With just two points all you exactly have defined is a line. You'll need three points to define a curve.

The standard formula for a parabola is the following:

y=a*x^2+b*x+c

Plugging in the x,y positions for the three points into the formula will give you three equations where the only unknowns are a,b and c. Then it's just a matter of using standard algebra to solve for the unknowns.

If that doesn't help, do you have more info about what you're trying to do?

rojohound Thanks for the response,Ah the third point is probably what I'm missing...

I am trying to calculate the trajectory of a missile/artillery

I have the projectiles origin x,and the target x,the "ceiling" of the curve may have to be squashed down to keep it in the constraints of the layout,but if that is not possible I could probably work around that..

Your equation may help, however I am unsure how to calculate that third point...

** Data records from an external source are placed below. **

import Mathlib.Analysis.SpecialFunctions.Pow.Real
import Mathlib.Algebra.BigOperators.Field
import Mathlib.MeasureTheory.Measure.WithDensity
import HarnessLib

/-!
# Rejection sampling (Aaronson–Arkhipov 2013, Lemma 5.7)

Family `quantum-advantage`; an ingredient (step "`X ∼ 𝒢 ↦ X ∼ 𝒮_{m,n}`" of the Hiding Lemma 5.8)
of the proof of AA13's Main Theorem (Thm. 1.3, vendored as the named fact
`gpeSolvableInFBPPRel_NP_of_uniformApproxBosonSampling` in `BosonSamplingHardness.lean`).
Source: S. Aaronson, A. Arkhipov, *The computational complexity of linear optics*, Theory of
Computing 9 (2013) 143–252, Lemma 5.7 (Rejection Sampling), p. 190, proof pp. 190–191
(journal pagination).

Printed statement. Let `𝒟 = {p_x}` and `ℰ = {q_x}` be two distributions over a finite set `S`.
Suppose `ζ q_x / p_x` is polynomial-time computable from `x`, where `ζ` is a constant with
`|ζ − 1| ≤ δ`, and `q_x / p_x ≤ 1 + δ` for all `x ∈ S`. Then the algorithm `R` which on a sample
`x ∼ 𝒟` accepts with probability `ζ q_x / (p_x (1 + δ)²) ≤ 1` satisfies: (i) conditioned on `R`
accepting, `x` is distributed according to `ℰ`; (ii) `Pr[R rejects] = O(δ)` over `x ∼ 𝒟` and
the coins of `R` (proof: `Pr[R rejects] = 1 − ζ/(1 + δ)²`).

This file proves the *probabilistic content* of the lemma for weights `p q : S → ℝ` (apply with
`p x = (𝒟 x).toReal` for `PMF`s): with the acceptance probability
`a_x = ζ q_x / ((1 + δ)² p_x)`,

* `rejectionSampling_accept_le_one`: `a_x ≤ 1` (so `a_x` is a probability; `0 ≤ a_x` is
  `rejectionSampling_accept_nonneg`);
* `rejectionSampling_joint_eq`: `p_x a_x = (ζ/(1 + δ)²) q_x` for every `x` — the joint weight of
  "sample `x` and accept" is proportional to `q_x`, which is (i);
* `rejectionSampling_accept_prob`: `∑_x p_x a_x = ζ/(1 + δ)²`, and
  `rejectionSampling_reject_le`: `1 − ∑_x p_x a_x ≤ 3δ`, an explicit form of (ii).

AA13 apply the lemma (proof of Lemma 5.8, p. 191) with `S = ℂ^{n×n}` *continuous*, `p = p_𝒢`
and `q = p_𝒮` the probability density functions of the Gaussian ensemble `𝒢^{n×n}` and of the
truncated Haar measure `𝒮_{m,n}`, `q/p ≤ 1 + O(δ)` being the Haar-unitary hiding theorem
(Thm. 5.2) and `ζ = (1/π)^{n²}/c_{m,n}`, `|ζ − 1| = O(δ)` (Lemma 5.6), "`ζ · p_𝒮(X)/p_𝒢(X)` …
clearly computable in polynomial time (to any desired precision) given `X`" (eq. (5.76)). The
section "Density form" proves the same two properties for densities `p q : S → ℝ` with respect
to an arbitrary reference measure `ν` on a measurable space `S` (Lebesgue integrals of
`ENNReal.ofReal`): `rejectionSampling_setLIntegral_joint_eq` (the mass of "draw `x ∼ p·ν`, land
in `A` and accept" is `(ζ/(1 + δ)²) · ∫_A q dν` for every set `A`, i.e. conditioned on accepting
`x ∼ q·ν`), `rejectionSampling_withDensity_accept_eq` (the same as an identity of measures),
`rejectionSampling_lintegral_accept_prob` (acceptance probability `ζ/(1 + δ)²` when
`∫ q dν = 1`) and `rejectionSampling_lintegral_accept_ge` (it is `≥ 1 − 3δ`).

The computational clause ("`R` can be implemented in BPP given a polynomial-time algorithm for
`ζ q_x/p_x`") is about the machine model and is not formalised here. Design: the ratio
hypothesis is written multiplicatively, `q_x ≤ (1 + δ) p_x`, which is the printed `q_x/p_x ≤ 1 + δ`
for `p_x > 0` and forces `q_x = 0` where `p_x = 0` (where the printed ratio is undefined; there
`a_x = 0` by the division convention and all identities hold trivially).
-/

open Finset

namespace Literature.Computability.QuantumComplexity

variable {S : Type*}

/-- The acceptance probability of AA13's rejection sampler on the sample `x`:
`a_x = ζ q_x / ((1 + δ)² p_x)`. (AA13 Lemma 5.7, proof, p. 190.) [cite: AaronsonArkhipovToC2013, Lemma 5.7 (p. 190)] -/
noncomputable def rejectionAcceptProb (p q : S → ℝ) (ζ δ : ℝ) (x : S) : ℝ :=
  ζ * q x / ((1 + δ) ^ 2 * p x)

/-- Unfolding lemma for `rejectionAcceptProb`. [folklore] -/
theorem rejectionAcceptProb_def (p q : S → ℝ) (ζ δ : ℝ) (x : S) :
    rejectionAcceptProb p q ζ δ x = ζ * q x / ((1 + δ) ^ 2 * p x) :=
  rfl

/-- The acceptance probability is non-negative (for non-negative weights, `ζ ≥ 0`, `δ ≥ 0`).
[folklore] -/
theorem rejectionSampling_accept_nonneg {p q : S → ℝ} {ζ δ : ℝ} (hζ : 0 ≤ ζ) (hδ : 0 ≤ δ)
    (hp : ∀ x, 0 ≤ p x) (hq : ∀ x, 0 ≤ q x) (x : S) :
    0 ≤ rejectionAcceptProb p q ζ δ x := by
  unfold rejectionAcceptProb
  have h1 : 0 ≤ (1 + δ) ^ 2 * p x := mul_nonneg (by positivity) (hp x)
  exact div_nonneg (mul_nonneg hζ (hq x)) h1

/-- **`a_x ≤ 1`**: under `|ζ − 1| ≤ δ` and `q_x ≤ (1 + δ) p_x` the acceptance probability is at most
`1` ("then accept with probability `ζ q_x/p_x/(1 + δ)² ≤ 1`", AA13 Lemma 5.7, proof, p. 190). [cite: AaronsonArkhipovToC2013, Lemma 5.7 (p. 190)] -/
theorem rejectionSampling_accept_le_one {p q : S → ℝ} {ζ δ : ℝ} (hδ : 0 ≤ δ)
    (hζ : |ζ - 1| ≤ δ) (hp : ∀ x, 0 ≤ p x) (hq : ∀ x, 0 ≤ q x)
    (hratio : ∀ x, q x ≤ (1 + δ) * p x) (x : S) :
    rejectionAcceptProb p q ζ δ x ≤ 1 := by
  unfold rejectionAcceptProb
  have hζle : ζ ≤ 1 + δ := by
    have := (abs_le.mp hζ).2
    linarith
  rcases (hp x).eq_or_lt with hpx | hpx
  · -- `p x = 0`: the denominator vanishes, junk value `0 ≤ 1`
    rw [← hpx, mul_zero, div_zero]
    exact zero_le_one
  · have hden : 0 < (1 + δ) ^ 2 * p x := mul_pos (by positivity) hpx
    rw [div_le_one hden]
    calc ζ * q x ≤ (1 + δ) * q x := mul_le_mul_of_nonneg_right hζle (hq x)
      _ ≤ (1 + δ) * ((1 + δ) * p x) := mul_le_mul_of_nonneg_left (hratio x) (by linarith)
      _ = (1 + δ) ^ 2 * p x := by ring

/-- **Property (i), joint form**: the weight of "draw `x ∼ 𝒟` and accept" is
`p_x a_x = (ζ/(1 + δ)²) · q_x`, proportional to `q_x` with a constant independent of `x`; hence,
conditioned on accepting, `x ∼ ℰ` ("Property (i) is immediate", AA13 Lemma 5.7, p. 191).
Where `p_x = 0` the ratio hypothesis forces `q_x = 0` and both sides vanish. [cite: AaronsonArkhipovToC2013, Lemma 5.7 (i) (pp. 190–191)] -/
theorem rejectionSampling_joint_eq {p q : S → ℝ} {ζ δ : ℝ} (hδ : 0 ≤ δ)
    (hp : ∀ x, 0 ≤ p x) (hq : ∀ x, 0 ≤ q x) (hratio : ∀ x, q x ≤ (1 + δ) * p x) (x : S) :
    p x * rejectionAcceptProb p q ζ δ x = ζ / (1 + δ) ^ 2 * q x := by
  unfold rejectionAcceptProb
  rcases (hp x).eq_or_lt with hpx | hpx
  · have hqx : q x = 0 := le_antisymm (by simpa [← hpx] using hratio x) (hq x)
    rw [← hpx, hqx]
    simp
  · have h1 : (1 + δ) ^ 2 ≠ 0 := by positivity
    field_simp

/-- **Acceptance probability**: `∑_x p_x a_x = ζ/(1 + δ)²` when `∑_x q_x = 1` (AA13 Lemma 5.7,
proof, eqs. (5.72)–(5.74), p. 191). [cite: AaronsonArkhipovToC2013, Lemma 5.7, eqs. (5.72)–(5.74) (p. 191)] -/
theorem rejectionSampling_accept_prob [Fintype S] {p q : S → ℝ} {ζ δ : ℝ} (hδ : 0 ≤ δ)
    (hp : ∀ x, 0 ≤ p x) (hq : ∀ x, 0 ≤ q x) (hratio : ∀ x, q x ≤ (1 + δ) * p x)
    (hqsum : ∑ x, q x = 1) :
    ∑ x, p x * rejectionAcceptProb p q ζ δ x = ζ / (1 + δ) ^ 2 := by
  simp_rw [rejectionSampling_joint_eq hδ hp hq hratio]
  rw [← Finset.mul_sum, hqsum, mul_one]

/-- **Property (ii), explicit**: the rejection probability `1 − ∑_x p_x a_x = 1 − ζ/(1 + δ)²` is
at most `3δ` when `|ζ − 1| ≤ δ`, `0 ≤ δ` (AA13 Lemma 5.7 (ii): "`= O(δ)`", eq. (5.75), p. 191;
here `1 − (1 − δ)/(1 + δ)² ≤ 3δ` since `(1 + δ)²(1 − 3δ) ≤ 1 − δ`). [cite: AaronsonArkhipovToC2013, Lemma 5.7 (ii), eq. (5.75) (p. 191)] -/
theorem rejectionSampling_reject_le [Fintype S] {p q : S → ℝ} {ζ δ : ℝ} (hδ : 0 ≤ δ)
    (hζ : |ζ - 1| ≤ δ) (hp : ∀ x, 0 ≤ p x) (hq : ∀ x, 0 ≤ q x)
    (hratio : ∀ x, q x ≤ (1 + δ) * p x) (hqsum : ∑ x, q x = 1) :
    1 - ∑ x, p x * rejectionAcceptProb p q ζ δ x ≤ 3 * δ := by
  rw [rejectionSampling_accept_prob hδ hp hq hratio hqsum]
  have hζge : 1 - δ ≤ ζ := by
    have := (abs_le.mp hζ).1
    linarith
  have hpos : 0 < (1 + δ) ^ 2 := by positivity
  -- `1 - 3δ ≤ (1 - δ)/(1+δ)² ≤ ζ/(1+δ)²`
  have key : (1 - 3 * δ) * (1 + δ) ^ 2 ≤ 1 - δ := by nlinarith [sq_nonneg δ, mul_nonneg hδ (sq_nonneg δ)]
  have h2 : 1 - 3 * δ ≤ ζ / (1 + δ) ^ 2 := by
    rw [le_div_iff₀ hpos]
    linarith
  linarith

/-! ### The rejection bound as pure arithmetic -/

/-- The arithmetic behind property (ii): `1 − ζ/(1 + δ)² ≤ 3δ` whenever `|ζ − 1| ≤ δ`, `0 ≤ δ`
(AA13 Lemma 5.7, eq. (5.75): "`1 − ζ/(1 + δ)² = O(δ)`"; indeed `(1 + δ)²(1 − 3δ) ≤ 1 − δ ≤ ζ`).
[cite: AaronsonArkhipovToC2013, Lemma 5.7 (ii), eq. (5.75) (p. 191)] -/
theorem rejectionSampling_one_sub_ratio_le {ζ δ : ℝ} (hδ : 0 ≤ δ) (hζ : |ζ - 1| ≤ δ) :
    1 - ζ / (1 + δ) ^ 2 ≤ 3 * δ := by
  have hζge : 1 - δ ≤ ζ := by
    have := (abs_le.mp hζ).1
    linarith
  have hpos : 0 < (1 + δ) ^ 2 := by positivity
  have key : (1 - 3 * δ) * (1 + δ) ^ 2 ≤ 1 - δ := by
    nlinarith [sq_nonneg δ, mul_nonneg hδ (sq_nonneg δ)]
  have h2 : 1 - 3 * δ ≤ ζ / (1 + δ) ^ 2 := by
    rw [le_div_iff₀ hpos]
    linarith
  linarith

/-! ### Density form (continuous sample spaces)

AA13 use Lemma 5.7 for the densities `p_𝒢`, `p_𝒮` on `ℂ^{n×n}` (p. 191). The statements below
are the joint-weight identity (i) and the acceptance probability (ii) for densities
`p q : S → ℝ` with respect to a reference measure `ν` on a measurable space `S`, written with
Lebesgue integrals of `ENNReal.ofReal`; the acceptance probability on the sample `x` is the same
`rejectionAcceptProb p q ζ δ x = ζ q_x / ((1 + δ)² p_x) ∈ [0, 1]`
(`rejectionSampling_accept_nonneg`, `rejectionSampling_accept_le_one`). -/

section DensityForm

open MeasureTheory

variable [MeasurableSpace S]

/-- **Property (i), density form**: drawing `x` from the law with density `p` (w.r.t. `ν`) and
accepting with probability `a_x = ζ q_x/((1 + δ)² p_x)`, the mass of "`x ∈ A` and accept" is
`∫_A p a dν = (ζ/(1 + δ)²) · ∫_A q dν` for every set `A` — proportional to the `q`-law with a
constant independent of `A`, so conditioned on accepting `x` has density `q` (AA13 Lemma 5.7 (i),
applied on p. 191 to `p = p_𝒢`, `q = p_𝒮` on `ℂ^{n×n}`). Pointwise this is
`rejectionSampling_joint_eq`; no measurability is needed.
[cite: AaronsonArkhipovToC2013, Lemma 5.7 (i) (pp. 190–191) with Lemma 5.8 proof (p. 191)] -/
theorem rejectionSampling_setLIntegral_joint_eq (ν : Measure S) {p q : S → ℝ} {ζ δ : ℝ}
    (hδ : 0 ≤ δ) (hζ : 0 ≤ ζ) (hp : ∀ x, 0 ≤ p x) (hq : ∀ x, 0 ≤ q x)
    (hratio : ∀ x, q x ≤ (1 + δ) * p x) (A : Set S) :
    ∫⁻ x in A, ENNReal.ofReal (p x * rejectionAcceptProb p q ζ δ x) ∂ν =
      ENNReal.ofReal (ζ / (1 + δ) ^ 2) * ∫⁻ x in A, ENNReal.ofReal (q x) ∂ν := by
  have hpt : ∀ x, ENNReal.ofReal (p x * rejectionAcceptProb p q ζ δ x) =
      ENNReal.ofReal (ζ / (1 + δ) ^ 2) * ENNReal.ofReal (q x) := fun x => by
    rw [rejectionSampling_joint_eq hδ hp hq hratio, ENNReal.ofReal_mul (by positivity)]
  simp_rw [hpt]
  rw [lintegral_const_mul' _ _ ENNReal.ofReal_ne_top]

/-- **Property (i) as an identity of measures**: the law of the accepted samples,
`(p · a) · ν`, is the constant multiple `(ζ/(1 + δ)²) · (q · ν)` of the target law
(AA13 Lemma 5.7 (i) with p. 191). [cite: AaronsonArkhipovToC2013, Lemma 5.7 (i) (pp. 190–191) with Lemma 5.8 proof (p. 191)] -/
theorem rejectionSampling_withDensity_accept_eq (ν : Measure S) {p q : S → ℝ} {ζ δ : ℝ}
    (hδ : 0 ≤ δ) (hζ : 0 ≤ ζ) (hp : ∀ x, 0 ≤ p x) (hq : ∀ x, 0 ≤ q x)
    (hratio : ∀ x, q x ≤ (1 + δ) * p x) :
    ν.withDensity (fun x => ENNReal.ofReal (p x * rejectionAcceptProb p q ζ δ x)) =
      ENNReal.ofReal (ζ / (1 + δ) ^ 2) • ν.withDensity (fun x => ENNReal.ofReal (q x)) := by
  ext A hA
  rw [withDensity_apply _ hA, Measure.smul_apply, withDensity_apply _ hA, smul_eq_mul,
    rejectionSampling_setLIntegral_joint_eq ν hδ hζ hp hq hratio A]

/-- **Acceptance probability, density form**: if `q` is a probability density
(`∫ q dν = 1`) then `∫ p a dν = ζ/(1 + δ)²` (AA13 Lemma 5.7, eqs. (5.72)–(5.74), for densities as
on p. 191). [cite: AaronsonArkhipovToC2013, Lemma 5.7, eqs. (5.72)–(5.74) (p. 191)] -/
theorem rejectionSampling_lintegral_accept_prob (ν : Measure S) {p q : S → ℝ} {ζ δ : ℝ}
    (hδ : 0 ≤ δ) (hζ : 0 ≤ ζ) (hp : ∀ x, 0 ≤ p x) (hq : ∀ x, 0 ≤ q x)
    (hratio : ∀ x, q x ≤ (1 + δ) * p x) (hqint : ∫⁻ x, ENNReal.ofReal (q x) ∂ν = 1) :
    ∫⁻ x, ENNReal.ofReal (p x * rejectionAcceptProb p q ζ δ x) ∂ν =
      ENNReal.ofReal (ζ / (1 + δ) ^ 2) := by
  have h := rejectionSampling_setLIntegral_joint_eq ν hδ hζ hp hq hratio Set.univ
  rw [setLIntegral_univ, setLIntegral_univ] at h
  rw [h, hqint, mul_one]

/-- **Property (ii), density form**: the acceptance probability is at least `1 − 3δ`, i.e. the
sampler rejects with probability `≤ 3δ = O(δ)` (AA13 Lemma 5.7 (ii), eq. (5.75), for densities as
on p. 191; `|ζ − 1| ≤ δ`). [cite: AaronsonArkhipovToC2013, Lemma 5.7 (ii), eq. (5.75) (p. 191)] -/
theorem rejectionSampling_lintegral_accept_ge (ν : Measure S) {p q : S → ℝ} {ζ δ : ℝ}
    (hδ : 0 ≤ δ) (hζ : |ζ - 1| ≤ δ) (hp : ∀ x, 0 ≤ p x) (hq : ∀ x, 0 ≤ q x)
    (hratio : ∀ x, q x ≤ (1 + δ) * p x) (hqint : ∫⁻ x, ENNReal.ofReal (q x) ∂ν = 1) :
    ENNReal.ofReal (1 - 3 * δ) ≤
      ∫⁻ x, ENNReal.ofReal (p x * rejectionAcceptProb p q ζ δ x) ∂ν := by
  rcases le_or_gt (1 - 3 * δ) 0 with h3 | h3
  · rw [ENNReal.ofReal_of_nonpos h3]
    exact bot_le
  · have hζ0 : 0 ≤ ζ := by
      have := (abs_le.mp hζ).1
      linarith
    rw [rejectionSampling_lintegral_accept_prob ν hδ hζ0 hp hq hratio hqint]
    exact ENNReal.ofReal_le_ofReal (by linarith [rejectionSampling_one_sub_ratio_le hδ hζ])

end DensityForm

end Literature.Computability.QuantumComplexity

It has the math worked out so the initial launch angle points somewhere above the target and from that a speed is calculated so the target is reached. It's a sightly different approach than what I outlined before. The initial angle can be anywhere in the range of the angle to the target and straight up.

rojohound Thanks for taking the time to help, I really appreciate it...

This pretty much covers exactly what I wanted...

One question though,and apologies as I failed to mention this in my initial post, how would I get the object to fix it's angle to the blue line, like a javelin?

While there are ways to calculate the slope on any point on a parabola I find a simpler method is to save the old position of the objects and set the angle from the old to current position. The event would look like this:

+every tick

set angle to angle(self.old_x, self.old_y, self.x, self.y)

set old_x to self.x

set old_y to self.y

This method has the added benefit that it can be used with any motion.